*Exercise objective*. Using the records below, copy out exactly the line that contains "(row L6) and" and every line that follows it, up to and including the last, and no others.

*Data*.
import Summits.MatrixMultiplication.MatrixMultiplication.Theorems.AbelianSTPPCensusTAStatBDefs

/-!
# T_A certificate, second range `5001 … 5666` (static t*-indexed linear checker): kernel evaluation, shape checks, volumes `2395 … 2735`

Cell mm-stpp (rung F-M1), threshold T_A = `τ = 2.371`; checker in `AbelianSTPPCensusTAStatBDefs.lean`, table in `AbelianSTPPCensusTAStatBData.lean`.
`decide` with kernel reduction (standard axioms; no `native_decide`), `Elab.async false`, one theorem per chunk of volumes; consumed by
`TAStatB.checkV_sound` / `TAStatB.domV_sound` in the leaf `AbelianSTPPCensusLeafTA5666Closed.lean`.
WHAT THIS IS NOT: arithmetic on shape lists only; no statement about STPP families or `ω`.
-/

set_option linter.dupNamespace false
set_option autoImplicit false
set_option Elab.async false

namespace Summit.MatrixMultiplication.MatrixMultiplication.Theorems.TAStatB

set_option maxHeartbeats 0 in
/-- Check chunk: every sorted candidate shape of the volumes `2395 … 2480` passes `checkShape` (45738 (shape, bucket) checks). [original] -/
theorem ck2395 : TAStatB.checkV 86 2395 = true := by decide +kernel

set_option maxHeartbeats 0 in
/-- Check chunk: every sorted candidate shape of the volumes `2481 … 2565` passes `checkShape` (45278 (shape, bucket) checks). [original] -/
theorem ck2481 : TAStatB.checkV 85 2481 = true := by decide +kernel

set_option maxHeartbeats 0 in
/-- Check chunk: every sorted candidate shape of the volumes `2566 … 2650` passes `checkShape` (45598 (shape, bucket) checks). [original] -/
theorem ck2566 : TAStatB.checkV 85 2566 = true := by decide +kernel

set_option maxHeartbeats 0 in
/-- Check chunk: every sorted candidate shape of the volumes `2651 … 2735` passes `checkShape` (45050 (shape, bucket) checks). [original] -/
theorem ck2651 : TAStatB.checkV 85 2651 = true := by decide +kernel

end Summit.MatrixMultiplication.MatrixMultiplication.Theorems.TAStatB
import Mathlib
import Summits.Ventures.HodgeRepro2.FaceData
import Summits.Ventures.HodgeRepro2.LiuOscillator
import Summits.Ventures.HodgeRepro2.LiuFace

/-!
# Bridge between p2's adèlic face datum and p1's sign-only face datum (overlap #2 of the bus)

Blind cell `pub-hodge-repro2`, seat p2 (file 14).  The Definition 4.12 sign condition of Liu,
Cambridge J. Math. 9 (2021) p. 47 ll. 5–8, was formalised twice in this prefix: p1's
`IsLiuSignElement Φ e` (`FaceData.lean`, landed first) and p2's `IsMuAdmissibleRep Φ e`
(`LiuOscillator.lean`, landed second).  Per the lead's instruction (STATUS 2026-08-24T21:57:28Z:
«whichever lands second, please add the bridging iff … and use the first-landed definition from
then on») this file PROVES the two conditions equal and relates the two face data:

* `isMuAdmissibleRep_iff_isLiuSignElement` — the bridging iff (the conditions are the same
  conjunction; `star` on a CM field is Mathlib's `complexConj`);
* `FaceOscillatorData.toFaceData` — p2's adèlic datum (four oscillator triples `(μ_i, ε_{e_i}, χ_i)`,
  `LiuFace.lean`) projects onto p1's sign-only datum `∀ i, VertexDatum τ₀ (T i)` (`FaceData.lean`);
* `FaceOscillatorData.ofFaceData` — conversely p1's sign data together with weight-one conjugate
  symplectic characters `μ_i` of CM type `T_i^{-1}` and characters `χ_i` assemble into p2's datum;
* `exists_isMuAdmissibleRep'` — the row-L7 existence re-derived from p1's `exists_isLiuSignElement`
  (so that `LiuFace.lean`'s own proof is not needed downstream).

From here on p1's `IsLiuSignElement` is the reference form of the sign condition.
-/

namespace Summit.Ventures.HodgeRepro2.ShimuraData.Liu

open NumberField

variable (K : Type*) [Field K] [NumberField K] [IsCMField K]

/-- `LiuOscillator.lean`'s `IsMuAdmissibleRep Φ e` (Definition 4.12 sign condition for the
representative `e`) IS p1's `IsLiuSignElement Φ e` of `FaceData.lean` (`star e = −e ∧ e ≠ 0 ∧
∀ τ′ ∈ Φ, Im τ′(e) < 0`).  PROVED. -/
theorem isMuAdmissibleRep_iff_isLiuSignElement (Φ : Set (K →+* ℂ)) (e : K) :
    IsMuAdmissibleRep K Φ e ↔ IsLiuSignElement K Φ e :=
  ⟨fun ⟨⟨h1, h2⟩, h3⟩ => ⟨h1, h2, h3⟩, fun ⟨h1, h2, h3⟩ => ⟨⟨h1, h2⟩, h3⟩⟩

/-- Row L7 of `route/TIER3.md` §4.4 re-derived from p1's `exists_isLiuSignElement`: every CM type
admits a representative `e` with the Definition 4.12 sign condition.  PROVED. -/
theorem exists_isMuAdmissibleRep' {Φ : Set (K →+* ℂ)} (hΦ : IsCMType K Φ) :
    ∃ e : K, IsMuAdmissibleRep K Φ e :=
  let ⟨e, he⟩ := exists_isLiuSignElement K hΦ
  ⟨e, (isMuAdmissibleRep_iff_isLiuSignElement K Φ e).mpr he⟩

namespace FaceOscillatorData

variable {K} [IsGalois ℚ K] {c : IdeleConjugation K} {χEF : QuadraticCharacter K c}
  {τ₀ : K →+* ℂ} {T : Fin 4 → Set (K →+* ℂ)}

/-- The projection of p2's adèlic face datum onto p1's sign-only face datum (`FaceData.lean`):
forget `μ_i` and `χ_i`, keep `e_i` with its sign condition on `T_i^{-1}`. -/
def toFaceData (D : FaceOscillatorData K c χEF τ₀ T) :
    Summit.Ventures.HodgeRepro2.FaceOscillatorData K τ₀ T :=
  fun i => ⟨(D.vertex i).e, (isMuAdmissibleRep_iff_isLiuSignElement K _ _).mp (D.admissible i)⟩

/-- The projection keeps the sign elements. -/
@[simp] theorem toFaceData_e (D : FaceOscillatorData K c χEF τ₀ T) (i : Fin 4) :
    (D.toFaceData i).e = (D.vertex i).e := rfl

/-- Conversely, p1's sign data `S` (one `e_i` per vertex with the Definition 4.12 sign condition on
`T_i^{-1}`), together with weight-one conjugate symplectic characters `μ_i` of CM type `T_i^{-1}`
(row L6) and characters `χ_i` of `E¹\(𝔸_E^∞)^1` (row L8), assemble into p2's adèlic datum. -/
def ofFaceData (hT : IsWeilFace K T) (S : Summit.Ventures.HodgeRepro2.FaceOscillatorData K τ₀ T)
    (μ : Fin 4 → AutomorphicCharacter K)
    (hμ : ∀ i, IsConjugateSymplectic K c χEF (μ i) ∧ IsWeightOne K (inverseType K τ₀ (T i)) (μ i))
    (χ : Fin 4 → OneCharacter K c) : FaceOscillatorData K c χEF τ₀ T where
  face := hT
  vertex := fun i =>
    { μ := μ i
      μ_symplectic := (hμ i).1
      e := (S i).e
      e_mem := ⟨(S i).sign.1, (S i).sign.2.1⟩
      χ := χ i }
  weightOne := fun i => (hμ i).2
  admissible := fun i => (isMuAdmissibleRep_iff_isLiuSignElement K _ _).mpr (S i).sign

/-- Round trip: projecting the assembled datum returns the sign data. -/
theorem toFaceData_ofFaceData (hT : IsWeilFace K T)
    (S : Summit.Ventures.HodgeRepro2.FaceOscillatorData K τ₀ T)
    (μ : Fin 4 → AutomorphicCharacter K)
    (hμ : ∀ i, IsConjugateSymplectic K c χEF (μ i) ∧ IsWeightOne K (inverseType K τ₀ (T i)) (μ i))
    (χ : Fin 4 → OneCharacter K c) (i : Fin 4) :
    ((ofFaceData hT S μ hμ χ).toFaceData i).e = (S i).e := rfl

end FaceOscillatorData

end Summit.Ventures.HodgeRepro2.ShimuraData.Liu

*Answer to this problem*.
(row L6) and characters `χ_i` of `E¹\(𝔸_E^∞)^1` (row L8), assemble into p2's adèlic datum. -/
def ofFaceData (hT : IsWeilFace K T) (S : Summit.Ventures.HodgeRepro2.FaceOscillatorData K τ₀ T)
    (μ : Fin 4 → AutomorphicCharacter K)
    (hμ : ∀ i, IsConjugateSymplectic K c χEF (μ i) ∧ IsWeightOne K (inverseType K τ₀ (T i)) (μ i))
    (χ : Fin 4 → OneCharacter K c) : FaceOscillatorData K c χEF τ₀ T where
  face := hT
  vertex := fun i =>
    { μ := μ i
      μ_symplectic := (hμ i).1
      e := (S i).e
      e_mem := ⟨(S i).sign.1, (S i).sign.2.1⟩
      χ := χ i }
  weightOne := fun i => (hμ i).2
  admissible := fun i => (isMuAdmissibleRep_iff_isLiuSignElement K _ _).mpr (S i).sign

/-- Round trip: projecting the assembled datum returns the sign data. -/
theorem toFaceData_ofFaceData (hT : IsWeilFace K T)
    (S : Summit.Ventures.HodgeRepro2.FaceOscillatorData K τ₀ T)
    (μ : Fin 4 → AutomorphicCharacter K)
    (hμ : ∀ i, IsConjugateSymplectic K c χEF (μ i) ∧ IsWeightOne K (inverseType K τ₀ (T i)) (μ i))
    (χ : Fin 4 → OneCharacter K c) (i : Fin 4) :
    ((ofFaceData hT S μ hμ χ).toFaceData i).e = (S i).e := rfl

end FaceOscillatorData

end Summit.Ventures.HodgeRepro2.ShimuraData.Liu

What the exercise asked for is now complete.